In his article, Feng writes:

However, the Colley Matrix, the one fully transparent computer poll, does not use this game-specific information. The system considers a team's win-loss record and strength of schedule; yet, the results of each individual game are not counted as an input. The method doesn't care whether Kent State's loss came against Kentucky or against Rutgers.

This is incorrect. Competely and utterly incorrect. The Colley Matrix does use game-specific information: it takes as its input solely the record of who won or who lost each game. It doesn't take into account whether that game was home, away, or at a neutral site. It doesn't take into account margin of victory and wouldn't even if it were allowed. It doesn't take into account team reputation, hence Colley's referring to the method as "bias-free." All of this information is freely available in the PDF document Wesley Colley provides explaining his method, ~~which Feng either didn't read or didn't understand~~ (Edit: uncalled-for.) For example, the input to the Colley Matrix for the Big Ten conference play would be:

A 1 in your row means you won the game, a -1 means you lost, and a 0 means you didn't play this year. If Illinois has beaten Indiana instead of vice versa, then the -1 in Row 1, Column 2 would become a 1 and the 1 in Row 2, Column 1 would become a -1. Encoded slightly differently, this is the input the Colley Matrix uses. It takes into account the outcome of each game; what Feng wrote was 100%, absolutely, positively, wrong, and SI.com should issue a retraction or correction.

The source of Feng's outrage is the Colley Matrix's "play god" feature. If you edit the rankings by assuming that Kent State lost to Rutgers and beat Kentucky instead of the other way around, Kent State ends up ranked #17 instead of #16. Let's go to the chart:

Seriously, Dr. Colley, hire someone to redesign your web page.

If we change Kent State's loss to Kentucky to a loss to Rutgers, Kent State drops a spot in the rankings because Rutgers didn't lose to Kent State and is thus ranked higher! The only other change is the Top 25 is that South Carolina and LSU flip, which happens because Skarlina's win over Kentucky would count for less if Kentucky hadn't beaten Kent State.
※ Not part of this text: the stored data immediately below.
import Summits.BirchSwinnertonDyer.BirchSwinnertonDyer.Theorems.ErratumRoadFiveNonSurjCornerHybridPAnchor
import Summits.BirchSwinnertonDyer.BirchSwinnertonDyer.Theorems.ClassRecordThreeEulerHalvesAtThreePoitouTateOfCanonical
import Summits.BirchSwinnertonDyer.BirchSwinnertonDyer.Theorems.SchneiderFreeAdditiveX3PoitouTateReciprocitySumHolds
import HarnessLib

/-!
# Route `ErratumRoadFive` (rung K2), crux `NonSurjCorner` (item stmt-BirchSwinnertonDyer-19065), registered line `Lines/hybrid.lean`:
# GLUE #18 — glue #17 with POITOU–TATE DUALITY FOR SELMER STRUCTURES DISCHARGED: slot 5's conjunct 1 loses
# `poitouTate_selmerStructure_duality_conj` (3 → 2 MAX-road names), now a THEOREM of the tree (cell bsd-schneider door-c4 g18's
# `selmerComplement_canonical_holds`, p626891, through lane B's `poitouTate_conj_forall_of_selmerComplement_canonical`)
# (cell `bsd-stepL`, seat `bsd-stepL-corner-p1` g17; `--supports stmt-BirchSwinnertonDyer-19065 --as helper`)

WHY THIS FILE. Glue #17 (`…HybridPAnchor`) reads Poitou–Tate duality for the tree's Selmer structures (`∀ K, poitouTate_selmerStructure_duality_conj K`,
conjunct 2 of the MAX-road bundle `hMax`) at two places: the Jetchev direction on the corner frames (`X11b.Three.Koly.nonSurjCornerKolyJ_max_of_threeNamedFacts`)
and the SAVED display producer (`NonSurjCorner.shimuraInertSavedDisplayAtD_of_carrierLabelsB6`). Since 10:58Z that fact is a THEOREM: Milne I Thm. 4.10(b) ∕
Howard 2.1.11 for THE canonical local invariant maps (`SchneiderFreeAdditiveX3.PoitouTateReduction.selmerComplement_canonical_holds`, cell bsd-schneider,
p626891) fed to lane B's `X11b.Three.Koly.poitouTate_conj_forall_of_selmerComplement_canonical` (Milne I Thm. 2.6 for the canonical maps discharged there;
bsd-line-er5-p1-w4 g0 pointed it out for 19715, STATUS 11:29:31Z). THIS FILE = glue #17 with `hMax` shrunk to TWO names {Gross 3.7 (2) image-free, GZ86 III
(3.1) image-free} and Poitou–Tate derived inside:
* **glue #18 `nonSurjCorner_of_kolyZShaAn_of_twinMuAn_of_fifteenFacts_of_hidaFacts_of_twoPlusFiveNamedInputs_of_carrierLabelsB6_pAnchor`**;
* **`maxTwo_of_maxThree`** — r9–r15's three-conjunct text implies the two-conjunct one (projection).
Candidate composition of `Lines/hybrid.lean` r16 (= r15 with slot 5 conjunct 1: 3 → 2; SIX stubs).

HONEST FRAMING: TWO THEOREMS (no definition, no named fact, no `sorry`); CONDITIONAL on every displayed binder; item 19065 is NOT closed; no stub is
discharged as a stub (a named INPUT leaves the line); census unchanged; nothing about any curve's BSD; BSD is not advanced; T7. Credit: cell bsd-schneider
door-c4 g18 (p626891), lane B corner3-p2 ∕ bsd-jet (the canonical-maps reduction), bsd-line-er5-p1-w4 g0 (the pointer), and the credits of glue #17.
References (locators only): [cite: MilneADT2006, Ch. I, Thm. 2.6, Thm. 4.10(b)] [cite: Howard2004HeegnerKolyvagin, Thm. 2.1.11] [cite: PastenShimura2024, Prop. 6.13, Lemma 6.18]
[cite: Jetchev2008, Thm. 1.1, Cor. 1.5] [cite: GrossLMS1991, §3 Prop. 3.7 (2), §6] [cite: Kato2004Asterisque, §17.13] [cite: Miller2011LMS, Def. 1.1].
-/

set_option autoImplicit false
set_option linter.dupNamespace false -- `Summit.BirchSwinnertonDyer.BirchSwinnertonDyer` (summit = problem), tree-wide

noncomputable section

open scoped Classical NumberField MatrixGroups ModularForm

namespace Summit.BirchSwinnertonDyer.BirchSwinnertonDyer.Theorems

open CongruenceSubgroup WeierstrassCurve NumberField IsDedekindDomain Field Rat.HeightOneSpectrum
  Literature.NumberTheory.EllipticCurves
  Literature.NumberTheory.EllipticCurves.ModularForms
  Literature.NumberTheory.Automorphic
  Literature.NumberTheory.EllipticCurves.Rank1Residual
  Literature.NumberTheory.EllipticCurves.Rank1Residual.Typed
  Literature.NumberTheory.EllipticCurves.Wuthrich2014
  Literature.NumberTheory.EllipticCurves.SteinWuthrich2013
  Literature.NumberTheory.EllipticCurves.Greenberg1999
  Literature.NumberTheory.EllipticCurves.Kato2004
  Literature.NumberTheory.EllipticCurves.BarriosEtAl2025
  Literature.NumberTheory.EllipticCurves.EmertonPollackWeston2006
  Literature.NumberTheory.EllipticCurves.ShimuraCMFamily
  Literature.NumberTheory.GaloisRepresentations Literature.NumberTheory.GaloisCohomology
  Summit.BirchSwinnertonDyer.Rank1Residual
  Summit.BirchSwinnertonDyer.Rank1Residual.X11b
  Summit.BirchSwinnertonDyer.Rank1Residual.X11b.Three.Koly

/-- **THE HYBRID GLUE (glue #18) — POITOU–TATE DISCHARGED.** As glue #17 (`…HybridPAnchor`) with the MAX-road bundle `hMax` shrunk to {Gross 3.7 (2),
GZ86 III (3.1)}: `∀ K, poitouTate_selmerStructure_duality_conj K` is derived inside from `selmerComplement_canonical_holds` (tree) through
`poitouTate_conj_forall_of_selmerComplement_canonical`. Binders: `hZan` → 19948 → `hF3` → `hHida` → hMax2 → hShim5 → `hLabB6T` → `NonSurjCorner`.
CONDITIONAL on every binder; 19065 NOT closed; nothing booked; T7.
[cite: MilneADT2006, Ch. I, Thm. 4.10(b)] [cite: Howard2004HeegnerKolyvagin, Thm. 2.1.11] [cite: PastenShimura2024, Lemma 6.18] [cite: Jetchev2008, Thm. 1.1 and Cor. 1.5]
[cite: Kato2004Asterisque, §17.13 (pp. 279–280)] [cite: Mazur1978, Cor. 4.1] [cite: GrossLMS1991, §3 Prop. 3.7 (2)] [cite: Miller2011LMS, Def. 1.1] -/
theorem nonSurjCorner_of_kolyZShaAn_of_twinMuAn_of_fifteenFacts_of_hidaFacts_of_twoPlusFiveNamedInputs_of_carrierLabelsB6_pAnchor
    (hZan : ∀ (W : WeierstrassCurve ℚ) [W.IsElliptic] [W.IsGloballyMinimal] (p : ℕ) [Fact p.Prime]
      (N : ℕ) [NeZero N] (K : Type) [Field K] [NumberField K]
      (Dt : ModularParametrizationData W N) (β : ℤ) (ι : K →+* ℂ),
      ClassX11b W p → ¬ Surj W p → (p = 5 ∨ p = 7) → p ∣ padicValInt p W.minimalDiscriminantInt →
      ¬ Ram W p → (∃ s : ℚ, shaAn W = (s : ℂ) ∧ 0 < padicValRat p s) →
      W.conductorNorm ℤ = N → IsImaginaryQuadratic K →
      4 < (NumberField.discr K).natAbs → SatisfiesHeegnerHypothesis N K →
      SatisfiesHeegnerHypothesis p K → (4 * (N : ℤ)) ∣ β ^ 2 - NumberField.discr K → ¬ (p : ℤ) ∣ Dt.c →
      (∃ (d₁ : KolyvaginHeegnerData Dt β ι 1) (y : (W.baseChange K).toAffine.Point),
        WeierstrassCurve.Affine.Point.map (W' := W) (algebraMap K (ringClassField K ι 1)).toRatAlgHom y =
          d₁.derivedPoint ∧
        ∃ Q : (W.baseChange K).toAffine.Point, ((p ^ (padicValNat p W.tamagawaProduct + 1) : ℕ) : ℤ) • Q = y) →
      ∃ M : ℕ, M ≤ padicValNat p W.tamagawaProduct ∧ CertificateAt Dt β ι p M)
    (hμ : NonSurjCornerTwinMuAn)
    -- slot 3 (r14): FIFTEEN named facts — r11–r13's sixteen minus conjunct 16 (Cha 2005 Rmk. 25 upper, discharged inside on the corner)
    (hF3 :
      (∀ (N : ℕ) [NeZero N] (W : WeierstrassCurve ℚ) (K : Type) [Field K] [NumberField K], Literature.NumberTheory.EllipticCurves.gross_zagier N W K) ∧
      (∀ (N : ℕ) [NeZero N] (W : WeierstrassCurve ℚ) (K : Type) [Field K] [NumberField K], Literature.NumberTheory.EllipticCurves.kolyvagin N W K) ∧
      Literature.NumberTheory.EllipticCurves.Wuthrich2014.sha_dvd_analyticSha ∧
      Literature.NumberTheory.EllipticCurves.rank_eq_analyticRank_of_analyticRank_le_one ∧
      Literature.NumberTheory.EllipticCurves.ModularForms.exists_isNewformOf ∧
      Literature.NumberTheory.EllipticCurves.friedbergHoffstein_exists_heegnerField_split_twist_ne_zero ∧
      Literature.NumberTheory.EllipticCurves.ModularForms.mazur_not_dvd_maninConstant_of_odd ∧
      Literature.NumberTheory.EllipticCurves.SteinWuthrich2013.thm61_splitMultiplicative ∧
      Literature.NumberTheory.EllipticCurves.SteinWuthrich2013.thm61_nonsplitMultiplicative ∧
      (∀ (W : WeierstrassCurve ℚ) [W.IsElliptic] [W.IsGloballyMinimal] (p : ℕ) [Fact p.Prime], Literature.NumberTheory.EllipticCurves.greenberg_stevens (W := W) (p := p)) ∧
      Literature.NumberTheory.EllipticCurves.Cha2005.rmk25_pow_dvd_card_sha_primary_of_certificate ∧
      Literature.NumberTheory.EllipticCurves.Kato2004.thm12_4 ∧
      Literature.NumberTheory.EllipticCurves.Kato2004.exists_multDivisibilityInputs_nonsplit_contra ∧
      Literature.NumberTheory.EllipticCurves.Kato2004.exists_multDivisibilityInputs_split_contra ∧
      Literature.NumberTheory.EllipticCurves.Kato2004.exists_multDivisibilityInputs_fine_contra)
    -- slot 4 (r7): the six Hida-side NAMED facts of x11a's non-surjective chain
    (hHida : EmertonPollackWeston2006.thm311_cotorsion_weightK_member_ofLevel ∧
      EmertonPollackWeston2006.thm1_muAlg_of_weightK_member_ofLevel ∧
      Wan2015.thm4_rational_weightK_member_of_bdd_ofLevel_irred ∧
      EmertonPollackWeston2006.thm513_transfer_from_weightK_member_of_bdd_ofLevel ∧
      DeligneSerre1974.thm61_exists_adicGaloisRep ∧ Hida2000_thm326_ordinary)
    -- slot 5, conjunct 1 (r16): TWO names — Poitou–Tate for Selmer structures is a tree theorem (selmerComplement_canonical_holds)
    (hMax2 : GrossLMS1991.prop37_2_frobeniusCongruence ∧ Gross1991_heegnerPoint_sub_ratTorsion_mem_E0_imageFree)
    -- slot 5, conjunct 2 (r12): FIVE named inputs of the Shimura roads — `shimuraCurve_heegnerSystem_primitivesSplitReduced` (the split-`p` road's
    -- CM primitives) is IDLE once `2` may pair: the datum₂ lemma always places `p` in the inert set (`p ∤ p − 1`), so the split road is never taken
    (hShim5 : friedbergHoffstein_exists_twist_ne_zero_inertAt ∧ nonempty_shimuraParametrizationData ∧
      PastenShimura2024_componentOrders ∧
      (∀ (K : Type) [Field K] [NumberField K], casselsTate_levelInputs K) ∧
      shimuraCurve_heegnerSystem_primitivesFromFiveIrr)
    -- slot 6 (r10): the labelled CM family at the corner's inert frames with `d_K < −4`, WITH (B6) ONLY AT THE CARRIER PRIMES outside `S`
    (hLabB6T : ∀ (W : WeierstrassCurve ℚ) [W.IsElliptic] [W.IsGloballyMinimal] (p : ℕ) [Fact p.Prime],
      ClassX11b W p → ¬ Surj W p → (p = 5 ∨ p = 7) →
      ∀ (N : ℕ) [NeZero N] (K : Type) [Field K] [NumberField K] (S : Finset ℕ) (Dt : ModularParametrizationData W N)
        (X : ShimuraCurveData (∏ q ∈ S, q) (N / ∏ q ∈ S, q)) (W' : WeierstrassCurve ℚ) [W'.IsElliptic]
        (P₀ : ShimuraParametrizationData X W'),
        W.conductorNorm ℤ = N → IsImaginaryQuadratic K → NumberField.discr K < -4 → Even S.card →
        (∀ ℓ ∈ S, ℓ.Prime ∧ ℓ ∣ N ∧ ¬ ℓ ^ 2 ∣ N ∧
          ((Ideal.span {(ℓ : ℤ)}).primesOver (𝓞 K)).ncard = 1 ∧ ¬ (ℓ : ℤ) ∣ NumberField.discr K) →
        (∀ ℓ : ℕ, ℓ.Prime → ℓ ∣ N → ℓ ∉ S → ((Ideal.span {(ℓ : ℤ)}).primesOver (𝓞 K)).ncard = 2) →
        p ∈ S → ¬ (p : ℤ) ∣ Dt.c → P₀.IsMinimalFor W →
        ∃ (ι : K →+* ℂ) (y : (W.baseChange K).toAffine.Point) (degy : ℕ)
          (ys : (m : ℕ) → (W.baseChange (ringClassField K ι m)).toAffine.Point) (ε : ℤ), 0 < degy ∧
          padicValNat p degy = padicValNat p P₀.deg ∧
          LDerivEK W K = 8 * (Real.pi : ℂ) ^ 2 * peterssonProduct (CongruenceSubgroup.Gamma0 N) 2 Dt.f Dt.f /
              ((((Units.torsionOrder K : ℝ) / 2) ^ 2 * √|(NumberField.discr K : ℝ)| : ℝ) : ℂ) *
            ((y.canonicalHeight : ℂ) / (degy : ℂ)) ∧
          (¬ IsOfFinAddOrder y → 0 < (AddSubgroup.zmultiples y).index) ∧
          ShimuraWalk.LabelsAt W N K ι y ys ε ∧
          ∀ (q : ℕ) [Fact q.Prime], q ∣ N → q ∉ S → p ∣ (W.baseChange ℚ_[q]).localTamagawaNumber ℤ_[q] → LabelB6 ι W N {q} ys) :
    Summit.BirchSwinnertonDyer.BirchSwinnertonDyer.Theses.ErratumRoadFive.NonSurjCorner := by
  obtain ⟨hGZ, hKo, hWu, hGZK, hnf, hFHs, hMaz, hJs, hJn, hGS, hChaL, h12, hns', hsp', hfine'⟩ := hF3
  obtain ⟨h311, hT1a, hT2, hT1b, h61, h326⟩ := hHida
  obtain ⟨h37, hF1⟩ := hMax2
  -- Poitou–Tate duality for the tree's Selmer structures: a THEOREM (Milne I 4.10(b) for the canonical maps, cell bsd-schneider p626891)
  have hPTs : ∀ (K : Type) [Field K] [NumberField K], poitouTate_selmerStructure_duality_conj K :=
    poitouTate_conj_forall_of_selmerComplement_canonical
      (fun K _ _ n _ ↦ SchneiderFreeAdditiveX3.PoitouTateReduction.selmerComplement_canonical_holds K n)
  obtain ⟨hFH, hJL, hCO, hCT, hLab⟩ := hShim5
  -- the seven former slot-3 conjuncts that are THEOREMS of the tree
  have hmod : hasEntireLFunction_rat := hasEntireLFunction_rat_of_exists_isNewformOf hnf
  have hpar : nonempty_modularParametrizationData :=
    nonempty_modularParametrizationData_of_exists_isNewformOf hnf IsNewformOf.exists_maninConstant_ne_zero_holds
  have hrec : ∀ (N : ℕ) [NeZero N] (W : WeierstrassCurve ℚ) (K : Type) [Field K] [NumberField K],
      heegnerPointOfConductor_one_galoisConj N W K :=
    fun N _ W K _ _ ↦ heegnerPointOfConductor_one_galoisConj_holds N W K
  have hD36 : ∀ (N : ℕ) [NeZero N] (W : WeierstrassCurve ℚ) (K : Type) [Field K] [NumberField K],
      phi_heegnerTau_mem_singularModuliField N W K :=
    fun N _ W K _ _ ↦ phi_heegnerTau_mem_singularModuliField_holds N W K
  have hPT : ∀ (K : Type) [Field K] [NumberField K],
      Literature.NumberTheory.GaloisCohomology.poitouTate_sum_localTatePairing_eq_zero K :=
    poitouTate_sum_localTatePairing_eq_zero_holds
  have hBR : localTamagawaNumber_quadraticTwist_two_mem_of_goodReduction :=
    BarriosEtAl2025.localTamagawaNumber_quadraticTwist_two_mem_of_goodReduction_holds
  -- slot 4: the leaf-twin lower half from 19948 + named facts (the `_of_mazur` Hida doors: no Greenberg 1.5, no Cor. 18)
  have h₄ℓ : ∀ (Wd : WeierstrassCurve ℚ) [Wd.IsElliptic] [Wd.IsGloballyMinimal] (p : ℕ) [Fact p.Prime],
      ClassX11a Wd p → ¬ Surj Wd p → (p = 5 ∨ p = 7) → p ∣ padicValInt p Wd.minimalDiscriminantInt →
      ¬ X11a.ShaAnUnit Wd p → Typed.MissingLowerBoundAt Wd p :=
    fun Wd _ _ p _ hXa hnsd h57 _ _ ↦
      NonSurjChain.lowerNonSurj_fiveSeven_of_nonSurjCornerTwinMuAn_of_contraFacts_of_mazur hnf h311 hT1a hT2 hT1b h61 h326 h12 hns'
        hsp' hfine' hMaz hJs hJn hGZK hGS hμ Wd p hXa hnsd h57
  -- slot 6 (r10): the SAVED display in D-form at every corner pair and every `q₁`, from the labels with (B6) at the CARRIERS, Poitou–Tate and CT
  have hSavD : ∀ (W : WeierstrassCurve ℚ) [W.IsElliptic] [W.IsGloballyMinimal] (p : ℕ) [Fact p.Prime],
      ClassX11b W p → ¬ Surj W p → (p = 5 ∨ p = 7) → ∀ (q₁ : ℕ) [Fact q₁.Prime], ShimuraInertSavedDisplayAtD W p q₁ :=
    NonSurjCorner.shimuraInertSavedDisplayAtD_of_carrierLabelsB6 hPTs hCT hLabB6T
  exact X11b.erratumRoadFive_nonSurjCorner_of_kolyZShaAn_of_kolyJMax_of_multiUpper_of_lowerLeafTwinDeep_of_twinMultDivisibility_of_casselsTate
    hGZ hKo hWu hGZK hmod hnf hpar hFHs hMaz hrec hD36 hJs hJn hGS hChaL hCT h37 h₄ℓ hZan
    (X11b.Three.Koly.nonSurjCornerKolyJ_max_of_threeNamedFacts h37 hPTs hF1)
    (fun W _ _ p _ hX hns' h57 hv hnr htam hmulti ↦
      -- EVERY multi-carrier pair: parity datum + datum-free roads (p-anchor); the TWIN-LOWER SUPPLY from FH + the leaf-twin lower half
      NonSurjCorner.missingUpperBoundAt_of_savedDisplayD_of_twinLower_pAnchor hGZK hmod hnf hMaz hBR hJL hCO hPT hCT hLab W p hX hns'
        h57 htam hmulti (NonSurjCorner.fhTwinLowerSupplyAt_of_lowerLeafTwinDeep hGZK hmod hnf hFH h₄ℓ W p hX hns' h57 hv hnr)
        (fun q₁ _ ↦ hSavD W p hX hns' h57 q₁))
    (fun Wd _ _ p _ hXa hnsd h57 hvd ↦
      X11b.multDivisibilityAt_of_katoFacts_of_muAn_contra_of_mazur Kato2004.nonempty_iwasawaH1Data_holds h12 hnf hns' hsp' hfine'
        hMaz Wd p hXa.2.1 hXa.2.2.1 hXa.2.2.2.1 hnsd (fun f hf ϖ hϖ a L hsa hna hL ↦ hμ Wd p hXa hnsd h57 hvd f hf ϖ hϖ a L hsa hna hL))

/-- **r15-compatibility of the Poitou–Tate discharge.** r9–r15's three-conjunct MAX-road text (conjunct 1 of `stub_cornerShimuraFacts57`) implies the
two-conjunct one of glue #18 (projection). Bookkeeping; nothing asserted. -/
theorem maxTwo_of_maxThree
    (hMax : GrossLMS1991.prop37_2_frobeniusCongruence ∧
      (∀ (K : Type) [Field K] [NumberField K], poitouTate_selmerStructure_duality_conj K) ∧
      Gross1991_heegnerPoint_sub_ratTorsion_mem_E0_imageFree) :
    GrossLMS1991.prop37_2_frobeniusCongruence ∧ Gross1991_heegnerPoint_sub_ratTorsion_mem_E0_imageFree :=
  ⟨hMax.1, hMax.2.2⟩

end Summit.BirchSwinnertonDyer.BirchSwinnertonDyer.Theorems

end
Feng was full of outrage because he couldn't ~~even be fucking bothered to~~ look at the rightmost column of the chart. The actual raw rating for Kent State is 0.766. In the hypothetical situation, Kent State's raw rating INCREASES to 0.768. This is exactly in line with common sense. If you take away both a good win and a bad loss from a team's record, their rating doesn't change much.

The switch of the outcome of the Kent State-Kentucky game is nothing more than a distraction, sort of the college football equivalent of Bertrand's box paradox. If the only change you make is that Rutgers beats Kent State, then Rutgers is ranked #16 and Kent State is ranked #25. That is, they switch positions as if the outcome of their match-up actually meant something.

(Edit: Mr. Feng's intentions are not in evidence in his article and it was inappropriate for me to cast aspersions on them. I apologize to Mr. Feng.)
Sam Feng's article is a perfect example of anti-science. He started with the conclusion he wanted -- Kent State shouldn't make the BCS -- and cherry-picked data in order to make his point. He ignored all the data that demonstrated he was full of shit, and owes Dr. Colley an apology for misrepresenting his work.

However, this is not to say that I am a fan of the Colley Matrix. While the statistical methodology is sound, the underlying non-mathematical assumptions about football are inane. Colley is proud of the fact that, in his rankings, "score margin does not matter at all" and writes:

Ignoring margin of victory eliminates the need for ad hoc score deflation methods and home/away adjustments. If you have to go to great lengths to deflate scores, why use scores?

You should use scores because they provide more information about the quality of a team! Our post-season opinion of Michigan is based heavily on the fact that Alabama beat Michigan 41-14 and not 24-23. Based on that game, the Colley Matrix concludes only that Alabama was better than Michigan on that day, while the margin of victory tells us that Alabama was far better than Michigan that day. Colley's presentation of his rankings is anti-scientific: he is proud of the fact that he throws away useful information because he doesn't know how to incorporate it into his system.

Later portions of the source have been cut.